Even in the absence of accidents and additional safety features, nuclear power is already very expensive. For the United States, the Wall Street firm Lazard estimates an average cost of $155 per megawatt-hour of nuclear electricity, more than three times the corresponding estimates of around $40 per MWh each for wind and solar energy. The latter costs have declined by around 70 to 90 percent in the last 10 years. In the face of the high costs of nuclear power — economic, environmental and public health — and overwhelming public opposition, it is puzzling that the government would persist in trying to restart nuclear power plants.
To explain his support for the technology, Prime Minister Shinzo Abe claims that the country cannot do without nuclear power, especially in view of climate change concerns. The claim about the necessity of nuclear power makes little sense. Since 2011, the country has been generating only a fraction of the nuclear electricity it used to generate, and yet the lights have not gone off. Further, starting in 2015, Japan’s total greenhouse gas emissions have fallen below the levels in 2011, because of “reduced energy consumption” and the increase in “low-carbon electricity.” The latter, in turn, is because of an increasing fraction of renewable energy in electricity generation, a factor that could play an important role in the future.
Some, including the Global Energy Network Institute and a group of analysts led by Stanford University’s Mark Jacobson, argue that Japan could be 100 percent powered by renewable energy. Regardless of whether Japan reaches that goal, there is little doubt that Japan could be expanding renewable energy, and that increased reliance on renewables makes economic and environmental sense.

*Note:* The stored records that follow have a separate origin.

import Mathlib
import HarnessLib
import Summits.HubbardSuperconductivity.HubbardSuperconductivity.Theorems.KLProgrammeKLRegimeEnginePairTransferOutClassSameFrameSplit3
import Summits.HubbardSuperconductivity.HubbardSuperconductivity.Theorems.KLProgrammeKLRegimeEnginePairTransferOutClassForwardCrossedQuarterSplitCells

/-!
# Route `KLProgramme` — ENGINE stmt-HubbardSuperconductivity-20437 `KLRegimeEngineV17F2`, stub (c) value lane «(c)-OUT»: THE SAME-FRAME OUT-OF-CLASS INCREMENT IN THE SLOTS OF
# (E2″-F)ₙ₊₁ UNDER THE CELL SPLIT `V_j⊗V_j = c₀ + F₁ + Σ_w F₂ʷ` WITH ANGULAR-CELL KERNEL DATA — the head `outClass_sameFrame_le_slots_cells` (brick (L4)-3 of cure (A″) route 3′
# of located «(c)-OUT-COOPER-ANTIPODE»; cell gate-hubbard-kl, seat hubbard-kl-k3c2-p2 g26, technique «thermal-bar induction n ≤ nScales β + 1 with EngineBoundsAtV4S sums»)

`outClass_sameFrame_le_slots_split3` (g21) with the two forward-window cases booked by `forward_member_direct/crossed_row_le_quarter_splitCells` (…ForwardQuarterSplitCells /
…ForwardCrossedQuarterSplitCells): the `F₁` pins carry a GLOBAL torus-Lipschitz constant `K_g` (any size; lattice entry only) and ANGULAR-CELL Lipschitz data (arcs `[α_c, β_c]`
covering `(−π,π)`, serving sets `S_c` around the frame's Fermi curve `klFermiPoint μ K`, cell constants `Lc_c`, uniform in `t`), the window part is a finite family (cell
flatness).  Slots: `gainBar + thermalBar/2 + 4·LAT(K_g)/L + 2·((3/π)·DEF⋆ + ε₁·2048·15367 + Σ_w A₂ʷ·4096·15381·(ρ_w/π + 1/L))`, `DEF⋆ = (128/π)·8·(π√2/d_A)·I_δ/(2π)`;
currencies `hZS` (arc-weighted `I₁`), `hTH`, `hTHR`, `hTR` in the sharp-TC constants.  Shallow / plateau / tail cases sign-blind and untouched (g18).
**`outClass_sameFrame_le_slots_cells`**.  Composition only; the split and its data are binders (class #1's export); nothing asserts (E2″-F), (c), K3 or superconductivity.  0 kit · 0 lit.
-/


noncomputable section

namespace Summit.HubbardSuperconductivity.HubbardSuperconductivity.Theorems.KLRegimeSplit

set_option linter.dupNamespace false -- summit = problem name (single-conjunct summit), D-0017

open Real Set Finset Complex Matrix Literature.MathematicalPhysics.QuantumLattice GrassmannAlgebra
open Literature.Probability.LatticeModels hiding torusSupNorm
open Literature.MathematicalPhysics.QuantumLattice.BandSectorCounting
open Summit.HubbardSuperconductivity.HubbardSuperconductivity.Theorems.KLProgrammeLegKernels
open Summit.HubbardSuperconductivity.HubbardSuperconductivity.Theorems.KLRegimeWick
open Summit.HubbardSuperconductivity.HubbardSuperconductivity.Theorems.TwoPointAssembly
open Summit.HubbardSuperconductivity.HubbardSuperconductivity.Theorems.EngineV8
open Summit.HubbardSuperconductivity.HubbardSuperconductivity.Theorems.DispersionFlow
open Summit.HubbardSuperconductivity.HubbardSuperconductivity.Theorems.PerturbedFermiCurve

section Model

variable (L M : ℕ) [NeZero L] [NeZero M] (β U μ : ℝ) (K : TrigPolyC4v) {a' b' : ℝ} (B : BandBounds a' b') {R : RenConsts} {N : ℕ} {Af : ℝ}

Instead, the Abe government seems to be involved in lowering incentives for the development of solar energy, and promoting nuclear power. Efforts by Abe to support the failing and flailing nuclear sector in Japan are indicative of the significant political power wielded by the “nuclear village,” the network of power companies, regulators, bureaucrats and researchers that controls nuclear and energy policy.
Moreover, Abenomics involves exports of nuclear components and technology, as well as conventional arms, as an important component. So far, despite many trips by Abe to various countries, Japan has yet to export any reactors in the last decade; a project with the most likely client, Turkey, collapsed because of high costs.
This suggests one possible explanation: Perhaps Abe realizes that before exporting nuclear reactors, he first has to shore up the domestic nuclear industry and prove that Japan has fully recovered from the 2011 nuclear disaster. But is that worth the risk?
Restarting nuclear reactors or constructing new ones, should that ever happen, only increases the likelihood of more nuclear accidents in the future and raises the costs of electricity. Regardless of who we cheer for at the Olympic Games, nuclear power does not deserve our applause.
Cassandra Jeffery is a graduate student of public policy and global affairs at the University of British Columbia. M.V. Ramana is the Simons chair in disarmament, global and human security and director of the Liu Institute for Global Issues at the School of Public Policy and Global Affairs, University of British Columbia. He is a member of the International Panel on Fissile Materials, the Canadian Pugwash Group, the Global Council of Abolition 2000 and the team that produces the annual World Nuclear Industry Status Report.